Future campus construction projects also will be designed to the equivalent of Leadership in Energy and Environmental Design (LEED) Silver status, a level to which many universities around the country have committed themselves.
At the same time, however, the University has opened buildings that are decidedly less eco-friendly, specifically collegiate gothic Whitman College and the Frank Gehry-designed Lewis Library, both of which were designed before the sustainability guidelines were adopted. Weber counters that collegiate gothic buildings still could be built under the sustainability guidelines and that Whitman is more energy-efficient than it may appear, but concedes that another Gehry-type building, with its odd, hard-to-heat shapes, probably could not be built, even to secure the services of such a famous architect. “If you start making exceptions [to the guidelines],” she says, “you lose credibility.” Associate professor Denise Mauzerall, who led a Woodrow Wilson School task force called “Development of Policy Initiatives for the Sustainable Use of Energy at Princeton University,” is optimistic: “Marvelous buildings can absolutely still be built at Princeton under the new sustainable-design guidelines,” she says, especially as new technology increases comfort and energy-efficiency. “Although initial capital costs may be higher,” she says, “due to energy savings, total costs over the lifetime of the building are likely to be lower.”
Princeton always has been a walkable campus, but surveys have shown that more than 70 percent of faculty and staff commute to campus each day as the sole occupant of a passenger vehicle, helping to make transportation the second-largest source of campus CO2 emissions. The sustainability plan includes numerous efforts to reduce automobile traffic and increase mass transit, many of which, though only recently introduced, are starting to show results. More than 130 employees have signed up for a ride-sharing database, 67 receive $25 gas cards for joining a car pool, and another 120 receive subsidies for taking the bus or train to work. Fourteen new University vehicles run on biofuels.
University officials acknowledge, however, that they have identified only 70 percent of the changes they will need to make in order to cut greenhouse-gas emissions back to 1990 levels. Identifying the remaining 30 percent is one of the jobs for William Broadhurst, who was hired last summer as the campus energy manager and is developing an energy master plan. That master plan will encompass an audit of the 50 most-used buildings on campus, which in turn will help identify those that could benefit most from retrofitting HVAC and lighting systems. He anticipates that the plan will be complete by the summer of 2011.

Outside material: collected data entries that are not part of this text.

import Summits.QuantumFields.YangMills.Theorems.BalabanUVNodesN07DirectMethod
import Summits.QuantumFields.YangMills.Theorems.UnitScaleTiltProp8EulerLagrangeCarrier
import Literature.MathematicalPhysics.QuantumFieldTheory.Balaban1983to89.T3PrintedMinimiserExistence
import Literature.MathematicalPhysics.QuantumFieldTheory.Balaban1983to89.BlockAveragingEMLProp2
import HarnessLib

/-!
# `AlphaInputsT3ACMinimiserPin` — THE r1-PIN LEMMA, EXISTENCE HALF: from [Balaban1985Variational] Thm 1 + Prop 7 in the GLOBAL reading AT GIVEN
# CONSTANTS (`T3PrintedMinimiserExistence.Thm1GlobalMinAt L a₀ a₁ B₃`: one minimiser PER admissible pair `(ε₁, ε₀)`), ONE configuration per datum
# `V` serving EVERY pair of the shell `0 < ε₁ ≤ a₁`, `B₃ε₁ ≤ ε₀ ≤ a₀` — the shape of the minimiser row r1 of the (α) socket
# (`AlphaInputsT3ACv2.MinimiserRowsT3`, conjunct 1, which reads ONE value `U_{K−n}(triv, V)` for all pairs) — lane `pub-balaban3d`, seat alpha-1 (g6)

Cell `ym3-torus`, route `UnitScaleTilt`, crux 2′ `stub_laneRecordsV3` (stmt-QuantumFields-19936 ∕ -19935), strategy B of the owner's width-lever ruling
(2026-08-27): the minimiser rows of the v3 record at the TRIVIAL history are PINNED from a displayed [7] Theorem 1; located point (P1) of the seat's
supplier table (the record quantifies the `(ε₁, ε₀)`-shell AFTER the minimiser, print's schema BEFORE) is closed here by compactness, so that the
display can be the tree's existing schema `Thm1GlobalMinAt` verbatim.
* §1 (generic torus, `SU(N)`): the `k`-fold (0.4) average is continuous at every (52)-small configuration — every intermediate level stays
  `2α₀`-small by [Balaban1985Averaging] Prop. 2, PROVED for (0.4) in `BlockAveragingEMLProp2` (pattern of `BalabanUVNodesN07DirectMethod` §2).
* §2 (d = 3 family): `D_{n,K} = fieldShift ∘ avg^{K−n}` (`T3TiltDescent.descendTo`) is continuous ON the closed plaquette classes `{∀ p, |U(∂p) − 1| ≤ θ}`,
  `θ ≤ regThreshold(r)`, `2r` admissible; hence the CLOSED regular fibre (descent fibre ∩ `≤`-versions of both clauses of (2)) is closed and compact.
* §3 ★ `exists_uniform_regMinimiser`: `ε₀`-uniformity is monotonicity of the spaces (minimise over `ε₀ = a₀`); `ε₁`-uniformity is Cantor's
  intersection theorem for the nested non-empty compact sets «closed `(B₃ε⁽ⁱ⁾)`-regular fibre ∩ {A ≤ m}» along `ε⁽ⁱ⁾ ↓ e(V)` (largest plaquette
  deviation of `V`), under print's «`a₁` sufficiently small» in the explicit form `C₀(3)·2B₃a₁ ≤ ⅓`, `4B₃a₁ ≤ 2δ₂/(7L)²`.
* §4 the witnesses as a family `Umin n : GaugeField (F.P n) 0 → GaugeField (F.P K) 0` and r1's text for any `U_k(·, h)` pinned to it at `triv`
  through `fieldShift` (measurable selection among these witnesses: the sequel file).
HONEST FRAMING.  Kernel theorems about the tree's own objects; NOTHING of [Balaban1985Variational] is asserted (`Thm1GlobalMinAt` stays displayed,
its located half G-K1aR-2 included).  No `def`, no `instance`, no `sorry`; count-neutral; not a claim about the continuum limit or the mass gap.
References: T. Bałaban, Commun. Math. Phys. 102 (1985) 277–309 [Balaban1985Variational], Thm 1 (6)–(8) pp. 278–279; Commun. Math. Phys. 98 (1985)
17–51 [Balaban1985Averaging], Prop. 2 (52)–(54) p. 26; Commun. Math. Phys. 109 (1987) 249–301 [Balaban1987RG1], (0.4), (0.11) p. 253.
-/

set_option autoImplicit false

noncomputable section

namespace Summit.QuantumFields.YangMills.Theorems.MinimiserPin

open Set Filter Topology
open scoped Matrix.Norms.L2Operator
open Literature.MathematicalPhysics.QuantumFieldTheory.Balaban1983to89
open Literature.MathematicalPhysics.QuantumFieldTheory.Balaban1983to89.T3ContinuumYM3Torus
open Literature.MathematicalPhysics.QuantumFieldTheory.Balaban1983to89.T3UnitLawDensityEML (ℰp)
open Literature.MathematicalPhysics.QuantumFieldTheory.Balaban1983to89.T3PrintedRegularMinimiser (RegPr DivSmall regFibrePr)
open Literature.MathematicalPhysics.QuantumFieldTheory.Balaban1983to89.T3PrintedMinimiserExistence
  (Thm1GlobalMinAt regFibrePr_mono plaqSmall_of_le regThreshold_mono)
open Literature.MathematicalPhysics.QuantumFieldTheory.Balaban1983to89.T3RegularMinimiser (regThreshold regFibre)
open Literature.MathematicalPhysics.QuantumFieldTheory.Balaban1983to89.T3ConstrainedMinimiser (fibre)
open Literature.MathematicalPhysics.QuantumFieldTheory.Balaban1983to89.T3TiltDescent (descendTo)
open Literature.MathematicalPhysics.QuantumFieldTheory.Balaban1983to89.T3LevelShift (fieldShift bondShift fieldShift_fieldShift_symm)
open Literature.MathematicalPhysics.QuantumFieldTheory.Balaban1983to89.B10Eq27TorusAxialLog (toUField unitsField)
open Literature.MathematicalPhysics.QuantumFieldTheory.Balaban1983to89.B10Eq68TorusRegularity (covDivT)
open Literature.MathematicalPhysics.QuantumFieldTheory.Balaban1983to89.ExpMeanLog (expMeanLogSU deltaSU deltaSU_pos)
open Literature.MathematicalPhysics.QuantumFieldTheory.Balaban1983to89.BlockAveraging (blockAvg)
open Literature.MathematicalPhysics.QuantumFieldTheory.Balaban1983to89.BlockAveragingEMLProp2 (plaqSmall_iter_blockAvg_eml_level smallness_of_le_c2')
open Summit.QuantumFields.YangMills.BalabanUVNodes.N07DirectMethod
  (continuous_wilsonAction4 continuous_dist1_plaqHol isCompact_of_isClosed_cfg continuousAt_avg_blockAvg_of_plaqSmall)
open Summit.QuantumFields.YangMills.Theorems.Prop8Criticality (continuous_covDivT)

/-! ## §1 Continuity of the `k`-fold (0.4) average at (52)-small configurations (generic torus, `SU(N)`) -/

section Generic

variable {N : ℕ} [NeZero N] {P : Params}
import Literature.Probability.RandomPlanarGeometry.HexSAWBrickWallStripFugacityLevel0
import Literature.Probability.RandomPlanarGeometry.HexSAWBrickWallStripInsertion
import Literature.Probability.RandomPlanarGeometry.HexSAWBrickWallStripInsertionCore
import HarnessLib

/-!
# The four-column insertion and the level-`0` (printed, one-level) surface fugacity: `i(ω) ≤ i(Ψ(ω,R)) ≤ i(ω) + 4·|R|`, weighted core

Topic `Literature/Probability/RandomPlanarGeometry` (continues `HexSAWBrickWallStripFugacityLevel0.lean` — the
printed one-level partition functions `HexBW.stripZ₀ T n y = C_{T,n}(y,1)` (fugacity `y` per SURFACE = level-`0` vertex:
bottom row AND dangling vertical bond, i.e. odd abscissa) and their growth rates `HexBW.stripMuY₀ T y = μ_T(y,1)` — and
`HexSAWBrickWallStripInsertion.lean` — the four-column insertion `HexBW.stripInsertion` of the door «HEX-STRIP-STRICT»:
(walk of `S_T`, admissible cut set `R`) ↦ walk of `S_{T+1}` of length `n + Σ cost`, injective).  This is the one-level
twin of `HexSAWBrickWallStripFugacityInsertion.lean` (same proofs; the surface test replaces the bottom-row test, and
the column map `σ(x) = x + 4k` preserves the parity of the abscissa, hence the surface class of every anchor).
Source of the statement served: N. R. Beaton, M. Bousquet-Mélou, J. de Gier, H. Duminil-Copin, A. J. Guttmann,
Comm. Math. Phys. 326 (2014), arXiv:1109.0358v5, Proposition 7 (p. 11): "For `y > 0`, we have `μ_T(1,y) < μ_{T+1}(1,y)`"
(with Proposition 6, p. 10: `μ_T(y,1) = μ_T(1,y)`; proved there qualitatively, as "an adaptation to the honeycomb
lattice of results proved by van Rensburg, Orlandini and Whittington"); the lane proves it (next file) by its
insertion, whose effect on the surface weight is controlled HERE.

## What is proved (namespace `Literature.Probability.RandomPlanarGeometry.SAW.HexBW`)

* `StripInsertion.countP_surf_imageList` — the number `i` of surface vertices of the image satisfies
  `i(ω) ≤ i(Ψ(ω,R)) ≤ i(ω) + 4·|R|` (every anchor keeps its row and the parity of its column; the inserted cells of a
  cut in the bottom row are at most four, and occur only for the unique strand of the cut in the bottom row);
* `bottomVisits₀_stripInsertion` — the same for the pair `HexBW.stripInsertion T n p R`;
* **`weighted_core₀`** — for `0 < x ≤ 1`, `y > 0`, `θ = min 1 (y^4)`:
  `C_{T,n}(y,1) xⁿ (1 + θ x^{4T+8})^{⌊n/(2(T+1))⌋} ≤ Σ_{m ≤ (4T+9)n} C_{T+1,m}(y,1) x^m`.
-/

noncomputable section

open Finset Filter Topology Literature.Probability.LatticeModels Literature.Probability.Percolation SimpleGraph

namespace Literature.Probability.RandomPlanarGeometry.SAW.HexBW

/-- The level-`0` (surface) indicator of a site of the row strip: row `0` and odd abscissa — the summand of
`HexBW.bottomVisits₀`. [cite: BeatonBousquetMelouDeGierDuminilCopinGuttmann2014, §3.1 (arXiv v5 p. 8: "We also add a fugacity y to vertices in the surface"; Fig. 6 p. 9)] -/
def surfInd (z : Site 2) : ℕ := if z 1 = 0 ∧ z 0 % 2 = 1 then 1 else 0

namespace StripInsertion

variable {T n : ℕ} {ω : ℕ → Site 2} {x₀ : ℤ} {R : Finset ℤ}

/-! ### Surface cells of a block -/

/-- The test "the cell is a bottom-SURFACE site" (row `0`, odd abscissa). [cite: BeatonBousquetMelouDeGierDuminilCopinGuttmann2014, §3.1 (arXiv v5 p. 8: "We also add a fugacity y to vertices in the surface"; Fig. 6 p. 9)] -/
def surfTest (z : Site 2) : Bool := decide (z 1 = 0 ∧ z 0 % 2 = 1)

/-- The column map preserves the parity of the abscissa (`σ(x) = x + 4k`), so every anchor keeps its surface class.
[cite: MadrasSlade1993, §8.2, Theorem 8.2.1 (8.2.13), p. 269 (statement; the insertion is the lane's proof)] -/
theorem surfTest_smap (x₀ : ℤ) (R : Finset ℤ) (z : Site 2) : surfTest (smap x₀ R z) = surfTest z := by
  obtain ⟨k, hk⟩ := colMap_eq_add x₀ R (z 0)
  unfold surfTest
  rw [smap_one, smap_zero, hk]
  by_cases h : z 1 = 0 ∧ z 0 % 2 = 1
  · rw [decide_eq_true h, decide_eq_true ⟨h.1, by omega⟩]
  · rw [decide_eq_false h, decide_eq_false (fun h' => h ⟨h'.1, by omega⟩)]

/-- The `countP` summand of the surface test is the surface indicator. [cite: BeatonBousquetMelouDeGierDuminilCopinGuttmann2014, §3.1 (arXiv v5 p. 8: vertices in the surface; Fig. 6 p. 9)] -/
theorem ite_surfTest (z : Site 2) : (if surfTest z = true then 1 else 0) = surfInd z := by
  by_cases h : z 1 = 0 ∧ z 0 % 2 = 1
  · simp [surfTest, surfInd, h]
  · unfold surfTest surfInd
    rw [decide_eq_false h, if_neg h]
    simp

/-- A surface cell is a bottom-row cell. [cite: BeatonBousquetMelouDeGierDuminilCopinGuttmann2014, §3.2 (arXiv v5 p. 10: bc(ω), the number of contacts of ω with the bottom of the strip; Fig. 8 p. 11)] -/
theorem row_zero_of_surfTest {z : Site 2} (h : surfTest z = true) : z 1 = 0 := by
  unfold surfTest at h; exact (of_decide_eq_true h).1

/-- A duplicate-free list of planar sites all in the bottom row and in four given columns has length `≤ 4`.
[cite: MadrasSlade1993, §8.2, Theorem 8.2.1 (8.2.13), p. 269] -/
private theorem length_le_four_of_row_zero {l : List (Site 2)} (hN : l.Nodup) {a : ℤ}
    (hcol : ∀ z ∈ l, a + 1 ≤ z 0 ∧ z 0 ≤ a + 4) (hrow : ∀ z ∈ l, z 1 = 0) : l.length ≤ 4 := by
  classical
  have hinj : Set.InjOn (fun z : Site 2 => z 0) {z | z ∈ l} := by
    intro z hz z' hz' h
    have h' : z 0 = z' 0 := h
    rw [eq_mk z, eq_mk z', h', hrow z hz, hrow z' hz']
  have hN' : (l.map fun z : Site 2 => z 0).Nodup := hN.map_on fun z hz z' hz' h => hinj hz hz' h
  have hsub : (l.map fun z : Site 2 => z 0).toFinset ⊆ Finset.Icc (a + 1) (a + 4) := by
    intro v hv
    rw [List.mem_toFinset, List.mem_map] at hv
    obtain ⟨z, hz, rfl⟩ := hv
    exact Finset.mem_Icc.2 (hcol z hz)
  have h := Finset.card_le_card hsub
  rw [List.toFinset_card_of_nodup hN', List.length_map, Int.card_Icc] at h
  have e : (a + 4 + 1 - (a + 1)).toNat = 4 := by omega
  omega

/-- Every block is its anchor followed by a rest. [cite: MadrasSlade1993, §8.2, Theorem 8.2.1 (8.2.13), p. 269 (statement; the insertion is the lane's proof)] -/
private theorem block_eq_cons' (T : ℕ) (x₀ : ℤ) (R : Finset ℤ) (ω : ℕ → Site 2) (n t : ℕ) :
    ∃ rest, block T x₀ R ω n t = smap x₀ R (ω t) :: rest := by
  unfold block; split_ifs <;> exact ⟨_, rfl⟩

/-- **The surface cells of a block**: the anchor contributes `[ω t is a surface site]`; the inserted cells contribute
at most `4`, and nothing unless the step is a crossing of a cut of `R` whose strand lies in the bottom row.
[cite: MadrasSlade1993, §8.2, Theorem 8.2.1 (8.2.13), p. 269 (statement; the insertion is the lane's proof)] -/
theorem countP_surf_block (hW : StripWalk T ω n) {t : ℕ} (ht : t < n) :
    ∃ k : ℕ, (block T x₀ R ω n t).countP surfTest = surfInd (ω t) + k ∧ k ≤ 4 ∧
      (k ≠ 0 → (ω t 0 ≠ ω (t + 1) 0 ∧ cutOf ω t ∈ R) ∧ ω t 1 = 0) := by
  classical
  obtain ⟨rest, hrest⟩ := block_eq_cons' T x₀ R ω n t
  have hnd := nodup_block (x₀ := x₀) (R := R) hW ht
  rw [hrest, List.nodup_cons] at hnd
  have hrest_mem : ∀ z ∈ rest, (ω t 0 ≠ ω (t + 1) 0 ∧ cutOf ω t ∈ R ∧
      (colMap x₀ R (cutOf ω t) + 1 ≤ z 0 ∧ z 0 ≤ colMap x₀ R (cutOf ω t) + 4) ∧ ω t 1 ≤ z 1) := by
    intro z hz
    have hz' : z ∈ block T x₀ R ω n t := by rw [hrest]; exact List.mem_cons_of_mem _ hz
    rcases mem_block hW ht hz' with h | ⟨hne, hRc, hcol, hr1, -⟩
    · exact absurd (h ▸ hz) hnd.1
    · exact ⟨hne, hRc, hcol, hr1⟩
  refine ⟨rest.countP surfTest, ?_, ?_, ?_⟩
  · rw [hrest, List.countP_cons, surfTest_smap, ite_surfTest, add_comm]
  · rw [List.countP_eq_length_filter]
    refine length_le_four_of_row_zero (hnd.2.filter _) (a := colMap x₀ R (cutOf ω t))
      (fun z hz => (hrest_mem z (List.mem_of_mem_filter hz)).2.2.1) fun z hz => ?_
    exact row_zero_of_surfTest (List.mem_filter.1 hz).2
  · intro hk
    obtain ⟨z, hz, hz0⟩ := List.countP_pos_iff.1 (Nat.pos_of_ne_zero hk)
    obtain ⟨hne, hRc, -, hr1⟩ := hrest_mem z hz
    have hz1 : z 1 = 0 := row_zero_of_surfTest hz0
    have h0 := hW.row_nonneg t ht.le
    exact ⟨⟨hne, hRc⟩, by omega⟩

/-! ### Surface cells of the image list -/

/-- The surface vertex count of `ω` on `[0, n]` as a sum of indicators. [cite: BeatonBousquetMelouDeGierDuminilCopinGuttmann2014, §3.2 (arXiv v5 p. 10: bc(ω), the number of contacts of ω with the bottom of the strip; Fig. 8 p. 11)] -/
def visitsS (ω : ℕ → Site 2) (n : ℕ) : ℕ := ∑ t ∈ Finset.range (n + 1), surfInd (ω t)

/-- A sum over a finite set of terms `≤ 4` of which at most one is nonzero is `≤ 4`. [folklore] -/
private theorem sum_le_four_of_unique' {s : Finset ℕ} {f : ℕ → ℕ} (hle : ∀ t ∈ s, f t ≤ 4)
    (huniq : ∀ t ∈ s, ∀ t' ∈ s, f t ≠ 0 → f t' ≠ 0 → t = t') : ∑ t ∈ s, f t ≤ 4 := by
  classical
  by_cases h : ∃ t ∈ s, f t ≠ 0
  · obtain ⟨t₀, ht₀, hf⟩ := h
    rw [← Finset.add_sum_erase _ _ ht₀]
    have : ∑ t ∈ s.erase t₀, f t = 0 :=
      Finset.sum_eq_zero fun t ht => by
        by_contra hne
        exact (Finset.ne_of_mem_erase ht) (huniq t (Finset.mem_of_mem_erase ht) t₀ ht₀ hne hf)
    rw [this, add_zero]; exact hle t₀ ht₀
  · push Not at h
    rw [Finset.sum_eq_zero h]; omega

The University insists that sustainability efforts save money in the long run, which is why Executive Vice President Mark Burstein has pledged that most projects will not be sacrificed during the current economic slump. Because environmental costs often are difficult to calculate and represent what economists call externalities, the University has implemented its own “CO2 tax,” which will give those concerns a value to be used when conducting cost-benefit analyses as to the advisability of adopting more energy-efficient projects or designs. The CO2 tax led the University to plan for geothermal heat at the ReCAP facility, Weber says — but that project was canceled because of broader budgetary constraints. The CO2 tax also might make greater use of wind energy a possibility, but wind power — which is not yet readily available in central New Jersey — is expensive, as are other alternative energy sources. How much money should Princeton spend to achieve its environmental goals when those dollars are needed for financial aid, professors, and new labs? That’s the type of question that University officials will be asking more frequently in coming years.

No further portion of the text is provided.